* MATERIAL TO PROCESS:
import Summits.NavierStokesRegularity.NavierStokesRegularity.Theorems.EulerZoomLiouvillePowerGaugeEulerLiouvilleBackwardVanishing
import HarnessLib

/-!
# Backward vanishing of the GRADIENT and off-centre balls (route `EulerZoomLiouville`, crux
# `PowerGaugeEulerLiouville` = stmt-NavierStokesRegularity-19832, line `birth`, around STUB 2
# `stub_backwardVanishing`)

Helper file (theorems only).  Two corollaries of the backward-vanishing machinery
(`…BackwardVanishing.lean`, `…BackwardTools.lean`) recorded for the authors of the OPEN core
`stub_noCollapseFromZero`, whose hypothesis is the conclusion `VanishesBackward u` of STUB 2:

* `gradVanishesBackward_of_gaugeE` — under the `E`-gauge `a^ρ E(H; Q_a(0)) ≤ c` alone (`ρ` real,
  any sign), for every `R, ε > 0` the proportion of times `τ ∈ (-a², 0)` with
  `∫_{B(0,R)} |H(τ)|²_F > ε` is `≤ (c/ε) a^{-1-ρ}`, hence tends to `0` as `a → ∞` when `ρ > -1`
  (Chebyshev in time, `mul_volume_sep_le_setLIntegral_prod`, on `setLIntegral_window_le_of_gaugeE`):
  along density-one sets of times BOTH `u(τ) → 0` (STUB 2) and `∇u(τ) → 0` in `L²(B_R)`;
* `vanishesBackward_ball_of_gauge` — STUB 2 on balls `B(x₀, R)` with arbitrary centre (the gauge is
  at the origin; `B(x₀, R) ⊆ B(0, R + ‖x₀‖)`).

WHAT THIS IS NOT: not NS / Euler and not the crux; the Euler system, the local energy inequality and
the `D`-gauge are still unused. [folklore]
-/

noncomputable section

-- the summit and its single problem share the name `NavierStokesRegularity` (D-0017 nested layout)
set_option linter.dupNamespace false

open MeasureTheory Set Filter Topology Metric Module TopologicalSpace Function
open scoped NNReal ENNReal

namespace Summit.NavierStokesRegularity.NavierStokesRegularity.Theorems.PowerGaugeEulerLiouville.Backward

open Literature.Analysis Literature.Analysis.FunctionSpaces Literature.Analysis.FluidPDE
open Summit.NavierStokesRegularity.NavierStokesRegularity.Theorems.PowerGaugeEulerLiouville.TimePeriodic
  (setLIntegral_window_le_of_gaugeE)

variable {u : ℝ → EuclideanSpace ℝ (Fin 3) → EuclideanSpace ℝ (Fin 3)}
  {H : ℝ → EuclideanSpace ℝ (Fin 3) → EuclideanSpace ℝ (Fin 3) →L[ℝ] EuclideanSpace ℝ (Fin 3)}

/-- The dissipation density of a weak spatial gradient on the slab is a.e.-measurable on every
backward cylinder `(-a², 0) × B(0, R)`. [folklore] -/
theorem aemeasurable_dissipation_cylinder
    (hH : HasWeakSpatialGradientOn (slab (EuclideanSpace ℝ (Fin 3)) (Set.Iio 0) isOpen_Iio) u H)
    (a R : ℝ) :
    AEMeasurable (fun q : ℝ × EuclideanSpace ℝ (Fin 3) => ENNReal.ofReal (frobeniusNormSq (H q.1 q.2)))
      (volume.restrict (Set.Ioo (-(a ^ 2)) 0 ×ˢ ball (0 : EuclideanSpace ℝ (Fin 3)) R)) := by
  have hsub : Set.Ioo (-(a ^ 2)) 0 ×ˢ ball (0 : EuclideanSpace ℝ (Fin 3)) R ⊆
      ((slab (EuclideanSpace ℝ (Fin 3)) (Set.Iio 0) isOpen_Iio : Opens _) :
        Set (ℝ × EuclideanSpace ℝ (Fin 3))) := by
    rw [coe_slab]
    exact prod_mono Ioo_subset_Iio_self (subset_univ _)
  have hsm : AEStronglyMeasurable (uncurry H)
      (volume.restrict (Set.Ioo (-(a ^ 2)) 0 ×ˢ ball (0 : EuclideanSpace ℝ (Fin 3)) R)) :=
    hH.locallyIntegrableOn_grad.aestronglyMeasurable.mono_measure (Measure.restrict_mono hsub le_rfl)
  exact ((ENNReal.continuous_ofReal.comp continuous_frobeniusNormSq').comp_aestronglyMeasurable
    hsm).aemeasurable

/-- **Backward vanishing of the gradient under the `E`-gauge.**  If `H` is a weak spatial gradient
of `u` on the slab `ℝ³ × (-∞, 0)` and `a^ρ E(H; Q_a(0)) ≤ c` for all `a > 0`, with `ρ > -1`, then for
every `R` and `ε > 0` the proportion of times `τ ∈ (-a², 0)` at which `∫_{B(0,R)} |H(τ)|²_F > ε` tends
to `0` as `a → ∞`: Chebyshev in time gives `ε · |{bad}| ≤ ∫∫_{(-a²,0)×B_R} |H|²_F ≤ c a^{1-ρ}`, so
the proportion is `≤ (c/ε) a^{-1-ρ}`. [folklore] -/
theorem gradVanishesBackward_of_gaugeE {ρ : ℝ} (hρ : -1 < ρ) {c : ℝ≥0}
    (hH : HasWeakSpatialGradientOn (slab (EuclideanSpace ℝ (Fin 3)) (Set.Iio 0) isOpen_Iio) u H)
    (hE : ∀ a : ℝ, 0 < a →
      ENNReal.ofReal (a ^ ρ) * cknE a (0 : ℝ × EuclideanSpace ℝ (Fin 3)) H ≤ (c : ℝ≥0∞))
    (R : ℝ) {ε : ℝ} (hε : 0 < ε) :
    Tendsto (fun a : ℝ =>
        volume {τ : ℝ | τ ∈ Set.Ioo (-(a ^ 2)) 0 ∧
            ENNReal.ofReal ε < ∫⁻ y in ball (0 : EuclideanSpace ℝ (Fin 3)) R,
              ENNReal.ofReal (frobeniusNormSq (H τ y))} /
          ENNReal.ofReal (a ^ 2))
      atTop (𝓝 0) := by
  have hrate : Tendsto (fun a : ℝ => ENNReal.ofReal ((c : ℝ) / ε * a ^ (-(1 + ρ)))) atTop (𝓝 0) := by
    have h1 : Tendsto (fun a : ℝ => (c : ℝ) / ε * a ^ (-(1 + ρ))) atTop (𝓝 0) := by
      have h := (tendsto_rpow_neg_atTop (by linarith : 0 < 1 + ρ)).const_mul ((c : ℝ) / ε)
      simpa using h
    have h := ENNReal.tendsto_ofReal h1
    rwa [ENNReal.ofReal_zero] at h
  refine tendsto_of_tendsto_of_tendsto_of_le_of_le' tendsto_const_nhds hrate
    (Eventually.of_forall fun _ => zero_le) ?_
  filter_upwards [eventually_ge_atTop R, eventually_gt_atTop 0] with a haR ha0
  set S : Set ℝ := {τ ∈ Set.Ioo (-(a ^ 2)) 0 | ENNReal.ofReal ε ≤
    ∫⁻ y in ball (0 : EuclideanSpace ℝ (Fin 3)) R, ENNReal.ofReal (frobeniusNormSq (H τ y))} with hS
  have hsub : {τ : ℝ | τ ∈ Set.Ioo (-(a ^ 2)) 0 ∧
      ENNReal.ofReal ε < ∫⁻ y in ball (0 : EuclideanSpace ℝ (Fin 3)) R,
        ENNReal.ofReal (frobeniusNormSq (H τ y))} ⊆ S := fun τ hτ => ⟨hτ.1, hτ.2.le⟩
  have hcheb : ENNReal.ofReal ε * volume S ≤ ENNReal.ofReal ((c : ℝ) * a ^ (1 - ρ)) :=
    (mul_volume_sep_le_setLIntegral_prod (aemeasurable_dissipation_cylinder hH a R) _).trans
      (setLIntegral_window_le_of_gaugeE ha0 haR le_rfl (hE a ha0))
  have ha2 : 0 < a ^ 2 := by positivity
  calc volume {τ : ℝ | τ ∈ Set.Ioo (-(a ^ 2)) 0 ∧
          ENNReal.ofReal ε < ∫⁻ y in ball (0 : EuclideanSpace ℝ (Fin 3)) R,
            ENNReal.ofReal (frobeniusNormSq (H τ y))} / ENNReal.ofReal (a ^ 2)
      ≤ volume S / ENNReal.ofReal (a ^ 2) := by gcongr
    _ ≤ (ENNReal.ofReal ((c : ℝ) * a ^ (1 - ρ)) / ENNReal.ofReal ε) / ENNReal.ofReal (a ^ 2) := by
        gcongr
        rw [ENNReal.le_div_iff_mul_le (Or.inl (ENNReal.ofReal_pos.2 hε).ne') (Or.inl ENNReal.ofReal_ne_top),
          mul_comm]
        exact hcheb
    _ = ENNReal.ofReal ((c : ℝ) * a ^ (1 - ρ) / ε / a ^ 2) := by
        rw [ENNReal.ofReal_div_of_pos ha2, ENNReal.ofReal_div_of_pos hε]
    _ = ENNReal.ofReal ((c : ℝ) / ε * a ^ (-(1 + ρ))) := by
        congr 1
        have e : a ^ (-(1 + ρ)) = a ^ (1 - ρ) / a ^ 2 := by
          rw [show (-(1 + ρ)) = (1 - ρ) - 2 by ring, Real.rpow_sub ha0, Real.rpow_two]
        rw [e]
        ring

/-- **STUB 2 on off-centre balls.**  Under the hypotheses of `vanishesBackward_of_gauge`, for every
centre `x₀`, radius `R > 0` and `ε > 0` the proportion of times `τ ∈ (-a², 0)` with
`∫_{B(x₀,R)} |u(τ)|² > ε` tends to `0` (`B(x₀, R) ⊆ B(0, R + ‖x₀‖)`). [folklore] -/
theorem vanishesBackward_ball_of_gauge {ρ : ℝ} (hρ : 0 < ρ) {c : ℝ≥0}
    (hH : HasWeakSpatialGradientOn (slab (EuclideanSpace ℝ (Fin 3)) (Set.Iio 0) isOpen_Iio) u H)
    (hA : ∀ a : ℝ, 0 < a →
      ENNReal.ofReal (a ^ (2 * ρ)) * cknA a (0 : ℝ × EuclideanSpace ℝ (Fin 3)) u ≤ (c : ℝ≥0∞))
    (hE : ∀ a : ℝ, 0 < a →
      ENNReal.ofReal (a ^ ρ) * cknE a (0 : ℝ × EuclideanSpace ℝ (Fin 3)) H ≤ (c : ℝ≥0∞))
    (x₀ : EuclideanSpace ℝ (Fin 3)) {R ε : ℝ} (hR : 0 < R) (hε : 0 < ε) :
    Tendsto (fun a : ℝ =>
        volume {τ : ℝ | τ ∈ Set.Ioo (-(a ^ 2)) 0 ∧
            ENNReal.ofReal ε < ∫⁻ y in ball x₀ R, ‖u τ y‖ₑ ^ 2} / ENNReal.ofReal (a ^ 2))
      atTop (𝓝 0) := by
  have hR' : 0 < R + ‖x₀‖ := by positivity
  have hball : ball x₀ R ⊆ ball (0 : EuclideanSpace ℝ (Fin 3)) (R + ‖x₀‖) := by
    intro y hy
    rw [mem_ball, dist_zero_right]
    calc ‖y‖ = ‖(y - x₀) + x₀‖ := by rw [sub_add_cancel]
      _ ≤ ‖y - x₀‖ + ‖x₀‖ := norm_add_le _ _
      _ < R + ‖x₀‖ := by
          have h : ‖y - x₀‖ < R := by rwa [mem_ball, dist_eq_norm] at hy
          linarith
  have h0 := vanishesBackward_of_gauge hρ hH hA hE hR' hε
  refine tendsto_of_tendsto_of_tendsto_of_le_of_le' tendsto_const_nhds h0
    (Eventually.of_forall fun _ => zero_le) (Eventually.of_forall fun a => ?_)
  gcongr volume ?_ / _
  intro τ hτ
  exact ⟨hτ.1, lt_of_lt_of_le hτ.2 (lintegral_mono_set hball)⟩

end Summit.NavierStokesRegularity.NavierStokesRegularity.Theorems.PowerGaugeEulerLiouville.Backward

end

* PROBLEM REQUIREMENTS:
Here the job is to set down exactly the lines of the material above that fall between the one with "have hrate : Tendsto" and the one with "2) := by gcongr", inclusive, and nothing beyond them.

* ANSWER:
  have hrate : Tendsto (fun a : ℝ => ENNReal.ofReal ((c : ℝ) / ε * a ^ (-(1 + ρ)))) atTop (𝓝 0) := by
    have h1 : Tendsto (fun a : ℝ => (c : ℝ) / ε * a ^ (-(1 + ρ))) atTop (𝓝 0) := by
      have h := (tendsto_rpow_neg_atTop (by linarith : 0 < 1 + ρ)).const_mul ((c : ℝ) / ε)
      simpa using h
    have h := ENNReal.tendsto_ofReal h1
    rwa [ENNReal.ofReal_zero] at h
  refine tendsto_of_tendsto_of_tendsto_of_le_of_le' tendsto_const_nhds hrate
    (Eventually.of_forall fun _ => zero_le) ?_
  filter_upwards [eventually_ge_atTop R, eventually_gt_atTop 0] with a haR ha0
  set S : Set ℝ := {τ ∈ Set.Ioo (-(a ^ 2)) 0 | ENNReal.ofReal ε ≤
    ∫⁻ y in ball (0 : EuclideanSpace ℝ (Fin 3)) R, ENNReal.ofReal (frobeniusNormSq (H τ y))} with hS
  have hsub : {τ : ℝ | τ ∈ Set.Ioo (-(a ^ 2)) 0 ∧
      ENNReal.ofReal ε < ∫⁻ y in ball (0 : EuclideanSpace ℝ (Fin 3)) R,
        ENNReal.ofReal (frobeniusNormSq (H τ y))} ⊆ S := fun τ hτ => ⟨hτ.1, hτ.2.le⟩
  have hcheb : ENNReal.ofReal ε * volume S ≤ ENNReal.ofReal ((c : ℝ) * a ^ (1 - ρ)) :=
    (mul_volume_sep_le_setLIntegral_prod (aemeasurable_dissipation_cylinder hH a R) _).trans
      (setLIntegral_window_le_of_gaugeE ha0 haR le_rfl (hE a ha0))
  have ha2 : 0 < a ^ 2 := by positivity
  calc volume {τ : ℝ | τ ∈ Set.Ioo (-(a ^ 2)) 0 ∧
          ENNReal.ofReal ε < ∫⁻ y in ball (0 : EuclideanSpace ℝ (Fin 3)) R,
            ENNReal.ofReal (frobeniusNormSq (H τ y))} / ENNReal.ofReal (a ^ 2)
      ≤ volume S / ENNReal.ofReal (a ^ 2) := by gcongr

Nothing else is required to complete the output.